Environmental effects of oil shale industry

Environmental effects of oil shale industry consist issues of land use, waste management, and water and air pollution. Surface mining of oil shale deposits has all the environmental impacts of open-pit mining. In addition, the combustion and thermal processing generate waste material, which must be disposed of, and harmful atmospheric emissions, including carbon dioxide, a major greenhouse gas. Experimental in-situ conversion processes and carbon capture and storage technologies may reduce some of these concerns in future, but may raise others, such as the pollution of groundwater.^[1]

Surface mining and retorting

Land use and waste management

Surface mining and in-situ processing requires extensive land use. Mines should avoid high density population areas. Oil shale stockpiles, crushing and loading units cause noise and dust spreading. After mining the land has to be reclaimed.^[2] Disposal of mining wastes, spent shale (semicoke) and combustion ashes needs additional land use.

According to the study of the European Parliament, the waste material occupies after processing a greater volume than the material extracted, and therefore cannot be wholly disposed underground. According to this, production of a barrel of shale oil can generate up to 1.5 tons of semicoke, which may occupy up to 25 % greater volume than the original shale.^[3] This is not confirmed by the results of the Estonia's oil shale industry. The mining and processing of 1000 million tons of oil shale in Estonia has created about 360-370 million tons of solid waste, of which 90 million tons is a mining waste, 70–80 million tons is a semicoke, and 200 million tons are combustion ashes.^[4]

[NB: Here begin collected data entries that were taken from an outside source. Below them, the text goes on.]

import Summits.CriticalPhenomena.PercolationContinuityZ3.Theorems.PercNearOneGluingNoHeavyLowerTailKnQuestion9Hub
import Summits.CriticalPhenomena.PercolationContinuityZ3.Theorems.PercNearOneGluingNoHeavyLowerTailKNQuestion7AllRelays
import HarnessLib

/-!
# Kozma–Nitzan's Question 9 at a sure observer with ONE neighbour is Question 7 (base case of the sure-observer reduction)

Support file (lemma factory `prim-lf-1` gen 11; `--supports stmt-CriticalPhenomena-4575`).  No definitions, no named facts, no sorries.

`…KnQuestion9SureObserver.lean` (`KnQ9Sure.question9_iff_sureObserver`) reduces Question 9 (arXiv:2401.12397 p. 36) to observers
all of whose pairs have weight `0` or `1`, i.e. to the hub `g` of prim-lf-2's one-block hub graph `hubWeight w (sides S ∅)` (a new
vertex glued surely onto a vertex set `S` of `G`; `…KnQuestion9Hub.lean`).  Here: the case `S = {v}`.  The Question-9 designation at
the hub is the reliability order of `G` itself (`KnQ9Hub.real_restrW_hub`), a path between two old vertices through a hub of degree
one re-enters at `v` and can be cut out (`KnQ9Hub.reachable_inl_iff` with `S = {v}`), so the two probabilities of (41) at the hub are
those of (41) at `v` in `G` — and that is Question 7 at `v`, a theorem of the tree (`Q7Psi.kn_question7_fintype`, via CSH).
* `KnQ9Sure.question9_hub_singleton` — (41) at the hub over `S = {v}` for every relay `a ∈ A` that minimises `P_G(· ↔ b)`;
* `KnQ9Sure.question9_hub_singleton'` — the same with the designation hypothesis in the Question-9 shape (`restrW {g}ᶜ`).
So the first open case of Question 9 is a hub glued onto two vertices.
[cite: KozmaNitzan2024, Questions 7 and 9 (§5.5 p. 36)]
-/

noncomputable section

namespace Summit.CriticalPhenomena.PercolationContinuityZ3.Theorems

open MeasureTheory Set Literature.Probability.LatticeModels Literature.Probability.Percolation
open Literature.Probability.Percolation.TwoSetConditionalAssociation KnQ9Hub

namespace KnQ9Sure

variable {V : Type*} [Fintype V]

/-- **Question 9 at a hub glued to one vertex.**  In the one-block hub graph over `S = {v}` (hub `g = inr true` joined to `v` by a
sure pair), for every `a ∈ A` minimising `P_G(· ↔ b)` over `A`:  `P(a ↔ b, g ↔ A) ≤ P(g ↔ b, g ↔ A)`.  (Both sides are the sides of
(41) at `v` in `G`, and that is Question 7 at `v`.) [cite: KozmaNitzan2024, Questions 7 and 9 (§5.5 p. 36)] -/
theorem question9_hub_singleton (w : Sym2 V → unitInterval) (A : Finset V) (v b a : V) (haA : a ∈ A)
    (hmin : ∀ a' ∈ A, (prodBernoulli w).real (openConn a b) ≤ (prodBernoulli w).real (openConn a' b)) :
    (prodBernoulli (hubWeight w (sides ({v} : Set V) ∅))).real
        (openConn (Sum.inl a) (Sum.inl b) ∩ SoloBlindKN.connTo (Sum.inr true) (A.map Function.Embedding.inl)) ≤
      (prodBernoulli (hubWeight w (sides ({v} : Set V) ∅))).real
        (openConn (Sum.inr true) (Sum.inl b) ∩ SoloBlindKN.connTo (Sum.inr true) (A.map Function.Embedding.inl)) := by
  rw [real_hub_pre, real_hub_concl]
  have h1 : {ω : BondConfig V | ((openGraph ω).Reachable a b ∨
        ∃ s ∈ ({v} : Set V), ∃ s' ∈ ({v} : Set V), (openGraph ω).Reachable a s ∧ (openGraph ω).Reachable s' b) ∧
        ∃ a' ∈ A, ∃ s ∈ ({v} : Set V), (openGraph ω).Reachable s a'} = openConn a b ∩ ⋃ a' ∈ A, openConn v a' := by
    ext ω
    simp only [mem_singleton_iff, exists_eq_left, mem_setOf_eq, mem_inter_iff, mem_iUnion, exists_prop, openConn]
    constructor
    · rintro ⟨h | ⟨hav, hvb⟩, a', ha', hva'⟩
      · exact ⟨h, a', ha', hva'⟩
      · exact ⟨hav.trans hvb, a', ha', hva'⟩
    · rintro ⟨h, a', ha', hva'⟩
      exact ⟨Or.inl h, a', ha', hva'⟩
  have h2 : {ω : BondConfig V | (∃ s ∈ ({v} : Set V), (openGraph ω).Reachable s b) ∧
        ∃ a' ∈ A, ∃ s ∈ ({v} : Set V), (openGraph ω).Reachable s a'} = openConn v b ∩ ⋃ a' ∈ A, openConn v a' := by
    ext ω
    simp only [mem_singleton_iff, exists_eq_left, mem_setOf_eq, mem_inter_iff, mem_iUnion, exists_prop, openConn]
  rw [h1, h2]
  exact Q7Psi.kn_question7_fintype w A v b a haA hmin

/-- **The same with the Question-9 designation hypothesis** (reliabilities of the hub graph with the pairs at the hub closed,
`restrW {g}ᶜ`, as in `SoloBlindKN.knQuestion7_of_question9`): they are the reliabilities of `G` (`KnQ9Hub.real_restrW_hub`).
[cite: KozmaNitzan2024, Question 9 (§5.5 p. 36)] -/
theorem question9_hub_singleton' (w : Sym2 V → unitInterval) (A : Finset V) (v b a : V) (haA : a ∈ A)
    (hmin : ∀ a' ∈ A,
      (prodBernoulli (restrW ({Sum.inr true}ᶜ : Set (V ⊕ Bool)) (hubWeight w (sides ({v} : Set V) ∅)))).real
          (openConn (Sum.inl a) (Sum.inl b)) ≤
        (prodBernoulli (restrW ({Sum.inr true}ᶜ : Set (V ⊕ Bool)) (hubWeight w (sides ({v} : Set V) ∅)))).real
          (openConn (Sum.inl a') (Sum.inl b))) :
    (prodBernoulli (hubWeight w (sides ({v} : Set V) ∅))).real
        (openConn (Sum.inl a) (Sum.inl b) ∩ SoloBlindKN.connTo (Sum.inr true) (A.map Function.Embedding.inl)) ≤
      (prodBernoulli (hubWeight w (sides ({v} : Set V) ∅))).real
        (openConn (Sum.inr true) (Sum.inl b) ∩ SoloBlindKN.connTo (Sum.inr true) (A.map Function.Embedding.inl)) := by
  refine question9_hub_singleton w A v b a haA fun a' ha' => ?_
  have h := hmin a' ha'
  rwa [real_restrW_hub, real_restrW_hub] at h

end KnQ9Sure

end Summit.CriticalPhenomena.PercolationContinuityZ3.Theorems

The waste material may consist of several pollutants including sulfates, heavy metals, and polycylic aromatic hydrocarbons (PAHs), some of which are toxic and carcinogenic.^[5]^[6] To avoid contamination of the groundwater, the solid waste from the thermal treatment process is disposed in an open dump (landfill or "heaps"), not underground. As semicoke consists, in addition to minerals, up to 10 % organics that may pose hazard to the environment due to leaching of toxic compounds as well as due to the self-ignition.^[4]

Water management

Thermal processing of oil shale needs large amounts of water, which may be in short supply. In the United States around 1 to 3 barrels of water are needed for each barrel of shale oil produced.^[1]^[7] At the same time in other places the mining requires the lowering of groundwater levels below the level of the oil shale strata, which may have harmful effects on the surrounding arable land and forest. In Estonia for each cubic meter of oil shale mined, 25 cubic meters of water must be pumped.^[8]

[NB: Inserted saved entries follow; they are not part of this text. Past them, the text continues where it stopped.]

/-!
# Sinnott's independence of power functions on `μ_{M^∞}` over a field of characteristic `p ≠ M`

Topic `Literature/NumberTheory/LFunctions`; namespace `Literature.NumberTheory.LFunctions.Sinnott1987`.
THEOREMS ONLY (one auxiliary `def`, the Frobenius trace operator; no named facts).

This is §2 of W. Sinnott, *On a theorem of L. Washington*, Astérisque 147–148 (1987), 209–224
(the algebraic proof of Washington's theorem on the non-`p`-part of the class number in the
cyclotomic `ℤ_M`-tower), in finite terms.  Fix two distinct primes: `p`, the characteristic of
the field `F`, and `M`, the "tower" prime.  For a power `q` of `p` with `M ∣ q - 1`
(`4 ∣ q - 1` when `M = 2`) put `M^{n₀} ∥ q - 1`; then `μ_{M^∞}(𝔽_q) = μ_{M^{n₀}}`.

* `frobTrace q L x = ∑_{i<L} x^{q^i}` — the trace-like operator `∑ Frob_q^i` (additive, and
  `𝔽_q`-linear: `frobTrace_mul_of_pow_eq`).
* `padicValNat_pow_pow_sub_one` — lifting the exponent: `v_M(q^{M^j} - 1) = n₀ + j`.
* `frobTrace_eq_zero_of_isPrimitiveRoot` — **Sinnott's (3.5)/(2.2) key computation**: for a
  primitive `M^s`-th root of unity `ζ` with `s > n₀` and `n ≥ s - n₀`,
  `∑_{i<M^n} ζ^{q^i} = 0`; and `frobTrace_eq_of_pow_eq` — `= M^n ζ` when `ζ ∈ 𝔽_q`.
* `eq_zero_of_infinite_zeros` — **Sinnott, Thm. 2.2 (independence of power functions)**: if
  `b₁, …, b_r ∈ 𝔽_q` and `a₁, …, a_r ∈ ℤ_M` are distinct, and `∑ bᵢ ζ^{aᵢ} = 0` for a primitive
  `M^s`-th root of unity `ζ` with `s` large (explicitly: `s ≥ n₀ + N₁` where the `aᵢ` are
  pairwise distinct modulo `M^{N₁}`), then all `bᵢ = 0`.  Here `ζ^a` for `a ∈ ℤ_M` is
  `ζ^{a mod M^s}` (`torsionPow`).

Proof of Thm. 2.2 as printed (p. 213): multiply the relation by `ζ^{-a_j}` and apply the trace
from `𝔽_q(ζ)` to `𝔽_q`; a `M`-power root of unity outside `𝔽_q` has trace `0` (its Frobenius
orbit is a union of cosets of the subgroup of order `M`, whose sum vanishes), one inside has trace
`[𝔽_q(ζ):𝔽_q] · itself`, and `[𝔽_q(ζ):𝔽_q]` is a power of `M`, invertible in `F`.  We replace
the field-theoretic trace by the explicit operator `frobTrace` (no subfields are needed).

## References

* W. Sinnott, *On a theorem of L. Washington*, Astérisque 147–148 (1987), 209–224, §2
  (Thm. 2.2, Cor. 2.4) and (3.5). [Sinnott1987]
* L. C. Washington, *The non-`p`-part of the class number in a cyclotomic `ℤ_p`-extension*,
  Invent. Math. 49 (1978), 87–97. [Washington1978]
-/

noncomputable section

Water represents the major vector of transfer of oil shale industry pollutants. One environmental issue is to prevent noxious materials leaching from spent shale into the water supply.^[3] The oil shale extraction process is accompanied by the formation of large amounts of different process waters and waste waters containing phenols, tar and several other products, heavily separable and toxic to the environment.^[4]

Air pollution management

Main air pollution is caused by the oil shale-fired power plants, which provide the atmospheric emissions of gaseous products (SO₂, NO_x, CO₂) and the airborne particulate matter (fly ash). It includes particles of different types (carbonaceous, inorganic ones) and different sizes.^[9]

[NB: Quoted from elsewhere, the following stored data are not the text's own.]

import Summits.Langlands.Langlands.Theorems.ParityBlindBianchiQuadraticDescentGL2UnitaryReduction
import Summits.Langlands.Langlands.Theorems.ParityBlindBianchiQuadraticDescentGL2TwistAsaiDatum
import Summits.Langlands.Langlands.Theorems.ParityBlindBianchiQuadraticDescentGL2TwistedFactors
import Summits.Langlands.Langlands.Theorems.ParityBlindBianchiQuadraticDescentGL2UnitaryAE
import Summits.Langlands.Langlands.Theorems.ParityBlindBianchiQuadraticDescentGL2HolTwisted
import Literature.NumberTheory.Automorphic.TwistedAsaiPole
import Literature.NumberTheory.Automorphic.TwistedAsaiContinuationGLTwo
import Literature.NumberTheory.Automorphic.PartialAsaiLHolomorphy
import Literature.NumberTheory.GaloisRepresentations.HeckeCharacterExtensionQuadraticGeneralProofs
import HarnessLib

/-!
# Flicker's twisted `GL₂` Asai continuation from the Grbac–Shahidi holomorphy (crux `QuadraticDescentGL2`, line `Sketch`, stub W7)

Helper of the crux `ParityBlindBianchi.QuadraticDescentGL2` (stmt-Langlands-16811), registered stub
`stub_flickerOfHolomorphy` of skeleton v3 (`Cruxes/QuadraticDescentGL2/Lines/Sketch.lean`): the body of the named fact
`Flicker1988_twistedAsaiL_continuation_GL2` (Flicker 1988, Theorem p. 297 with the twist of p. 296, rank 2, near
`Re s ≥ 1`; `TwistedAsaiContinuationGLTwo`) FOLLOWS from the tree's canonical Asai-continuation named fact
`GrbacShahidi2015_partialAsaiL_holomorphy` (`PartialAsaiLHolomorphy`; `L²` currency, untwisted, both signs), by
theorems of the tree only:

1. `stub_unitaryReduction` (W1, p163724): replace `(P, χ)` by a norm twist `(P₁, χ₁)` with `χ₁` unitary, the same
   Asai-datum shape `(S, A₁)`, ramification, central clause and `χ`-twisted local Asai factors;
2. `HewittRoss_heckeCharacter_extension_quadratic_holds` (PROVED in the tree, Weil's extension principle +
   Dirichlet): a unitary Hecke character `μ` of `E` over `χ₁`, unramified above the complement of `S`;
3. `stub_twistAsaiDatum` (W3, p163402): the twist `P' = P₁ ⊗ (μ ∘ det)` carries the Asai datum `(S, μ(ϖ) • A₁)`;
4. `stub_unitaryAE` (W5, p163525): `P'` is unitary a.e. (central clause);
5. `stub_holTwisted` (W6, p163478): `CuspidalAutomorphicRepData.hol_of_asaiHolomorphyL2` (Borel–Jacquet/L²
   dictionary, `Re z = 0`) + `exists_multipliable_asaiEulerFactors` give ONE abscissa, ONE radius and, for each
   sign, a continuation of `(s - 1) L^S(s, P', As^θ)` to `{1 < Re s} ∪ B(1, δ)`;
6. `stub_twistedFactors` (W4, p163516): factor by factor, the untwisted Asai factors of `μ(ϖ) • A₁` are the
   `χ₁`-twisted factors of `A₁`, hence (W1) the `χ`-twisted factors of `A`; so multipliability transfers and
   `L^S(s, P', As^θ) = L^S(s, P, As^θ ⊗ χ)` (`partialAsaiL`, `partialAsaiLTwist` are the same `tprod`).

So the line's analytic debt is the ONE canonical fact `GrbacShahidi2015_partialAsaiL_holomorphy` (whose `As⁺`,
`N = 2` part is on the tree's Flicker road: `AsaiZetaIntegral`, `AsaiUnramifiedTorus`,
`RankinSelbergIntegralEntireBounded`), shared with `Mok2014_partialAsaiL_continuation_pole_dichotomy` and
`GrbacShahidi2015_partialAsaiL_at_one`.

## References

* Y. Z. Flicker, *Twisted tensors and Euler products*, Bull. Soc. Math. France 116 (1988), 295–313: Theorem p. 297,
  p. 296. [Flicker1988]
* N. Grbac, F. Shahidi, *Endoscopic transfer for unitary groups and holomorphy of Asai `L`-functions*, Pacific J.
  Math. 276 (2015), Thm. 4.3 (1), (2)(a). [GrbacShahidi2015]
* E. Hewitt, K. A. Ross, *Abstract Harmonic Analysis I* (1979), Thm. (24.12). [HewittRoss1979]
* A. Borel, H. Jacquet, *Automorphic forms and automorphic representations*, Corvallis 1979, 5.7.
  [BorelJacquetCorvallis1979]
-/

set_option linter.dupNamespace false

noncomputable section

namespace Summit.Langlands.Langlands.Theorems.QuadraticDescentGL2.Sketch

open scoped Classical
open Filter Set Function Polynomial
open NumberField IsDedekindDomain
open Literature.NumberTheory.Automorphic Literature.NumberTheory.GaloisRepresentations

/-- **Stub W7 — Flicker 1988 for `GL₂`, twisted, from `GrbacShahidi2015_partialAsaiL_holomorphy`.** The body of the
named fact `Flicker1988_twistedAsaiL_continuation_GL2` (for `E/F` quadratic with involution `c ≠ 1`, a cuspidal `P`
on `GL₂(𝔸_E)`, a Hecke character `χ` of `F`, and an Asai datum `(S, A) ⊇ ram χ` with
`e₂(A w) χ(ϖ_v)^{f(w|v)} = 1` above `v ∉ S`: multipliability of both twisted partial Asai Euler products beyond some
`σ₀ ≥ 1`, and holomorphic continuation of `(s - 1) L^S(s, P, As^θ ⊗ χ)` to `{1 < Re s} ∪ B(1, δ)` for both signs)
follows from the Grbac–Shahidi holomorphy fact: unitary reduction (W1), Hewitt–Ross extension of `χ₁` to a unitary
`μ` on `E` unramified above the complement of `S` (tree theorem), twist `P' = P₁ ⊗ μ` with Asai datum
`(S, μ(ϖ) • A₁)` (W3), unitary a.e. (W5), analytic package for `P'` (W6), and the factor identity untwisted-of-twist =
twisted (W4 + W1). [cite: Flicker1988, Theorem p. 297 and p. 296] [cite: GrbacShahidi2015, Thm. 4.3 (1), (2)(a)]
[cite: HewittRoss1979, (24.12)] [cite: BorelJacquetCorvallis1979, 5.7] -/
theorem stub_flickerOfHolomorphy :
    GrbacShahidi2015_partialAsaiL_holomorphy → Flicker1988_twistedAsaiL_continuation_GL2 := by
  intro hGS F E _ _ _ _ _ c h2 hc hE P χ S A hSA hram hcent
  -- W1: unitary reduction
  obtain ⟨P₁, χ₁, A₁, hχ₁u, hSA₁, hram₁, hcent₁, hfac₁⟩ :=
    stub_unitaryReduction F E c h2 hc hE P χ S A hSA hram hcent
  -- Hewitt–Ross (tree theorem): a unitary extension `μ` of `χ₁` to `E`, unramified above the complement of `S`
  have hadm : ∀ u ∈ {w : HeightOneSpectrum (𝓞 E) | w.under (𝓞 F) ∉ S},
      c • u ∈ {w : HeightOneSpectrum (𝓞 E) | w.under (𝓞 F) ∉ S} → χ₁.IsUnramifiedAt (u.under (𝓞 F)) := by
    intro u hu _
    by_contra hr
    exact hu (hram₁ hr)
  obtain ⟨μ, hμu, hμres, hμunr⟩ :=
    HewittRoss_heckeCharacter_extension_quadratic_holds F E c h2 hc χ₁ hχ₁u
      {w : HeightOneSpectrum (𝓞 E) | w.under (𝓞 F) ∉ S} hadm
  have hμunr' : ∀ w : HeightOneSpectrum (𝓞 E), w.under (𝓞 F) ∉ S → μ.IsUnramifiedAt w :=
    fun w hw => hμunr w hw
  -- W3: the twisted datum
  obtain ⟨P', hSA', -⟩ := stub_twistAsaiDatum F E c h2 hc hE P₁ μ S A₁ hSA₁ hμunr'
  -- W5: unitary a.e.
  have hu := stub_unitaryAE F E c h2 hc hE P₁ P' μ χ₁ S A₁ hSA₁ hχ₁u hμres hμu hμunr' hcent₁ hSA'
  -- W6: the analytic package for `P'`
  obtain ⟨σ₀, hσ₀, hmul, δ, hδ, hG⟩ := stub_holTwisted F E c h2 hc hE P' hu S _ hSA' hGS
  -- W4 + W1: untwisted factors of `μ(ϖ) • A₁` = `χ₁`-twisted factors of `A₁` = `χ`-twisted factors of `A`
  have hfac : ∀ (θ : ℤˣ) (v : HeightOneSpectrum (𝓞 F)), v ∉ S → ∀ x : ℂ,
      (asaiLocalPolynomial c (fun w => (A₁ w).map (μ.valueAtUniformizer w * ·)) θ (placeAbove E v)).eval x =
        (asaiLocalPolynomial c A θ (placeAbove E v)).eval (χ.valueAtUniformizer v * x) := by
    intro θ v hv x
    rw [stub_twistedFactors F E c h2 hc hE P₁ μ χ₁ S A₁ hSA₁ hμres hμunr' θ v hv x, hfac₁ θ v hv x]
  refine ⟨σ₀, hσ₀, fun θ s hs => ?_, δ, hδ, fun θ => ?_⟩
  · have hm := hmul θ s hs
    have heq : (fun v : {v : HeightOneSpectrum (𝓞 F) // v ∉ S} =>
        ((asaiLocalPolynomial c (fun w => (A₁ w).map (μ.valueAtUniformizer w * ·)) θ (placeAbove E v.1)).eval
          ((v.1.residueCard : ℂ) ^ (-s)))⁻¹) =
        fun v : {v : HeightOneSpectrum (𝓞 F) // v ∉ S} =>
          ((asaiLocalPolynomial c A θ (placeAbove E v.1)).eval
            (χ.valueAtUniformizer v.1 * (v.1.residueCard : ℂ) ^ (-s)))⁻¹ := by
      funext v
      rw [hfac θ v.1 v.2]
    rwa [heq] at hm
  · obtain ⟨G, hGd, hGeq⟩ := hG θ
    refine ⟨G, hGd, fun s hs => ?_⟩
    rw [hGeq s hs]
    congr 1
    unfold partialAsaiL partialAsaiLTwist
    exact tprod_congr fun v => by rw [hfac θ v.1 v.2]

/-- **Corollary: the line's bespoke named fact is implied by the canonical one** — a restatement of
`stub_flickerOfHolomorphy` under the name consumers search for. [cite: Flicker1988, Theorem p. 297 and p. 296]
[cite: GrbacShahidi2015, Thm. 4.3 (1), (2)(a)] -/
theorem Flicker1988_twistedAsaiL_continuation_GL2_of_GrbacShahidi
    (hGS : GrbacShahidi2015_partialAsaiL_holomorphy) : Flicker1988_twistedAsaiL_continuation_GL2 :=
  stub_flickerOfHolomorphy hGS

end Summit.Langlands.Langlands.Theorems.QuadraticDescentGL2.Sketch

end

Open deposition of semicoke causes distribution of pollutants in addition to aqueous vectors also via air (dust).^[4]

Greenhouse gas emissions

Carbon dioxide emissions from the production of shale oil and shale gas are significantly higher than conventional oil production and a report for the European Union warns that increasing public concern about the adverse consequences of global warming may lead to opposition to oil shale development.^[1]^[3]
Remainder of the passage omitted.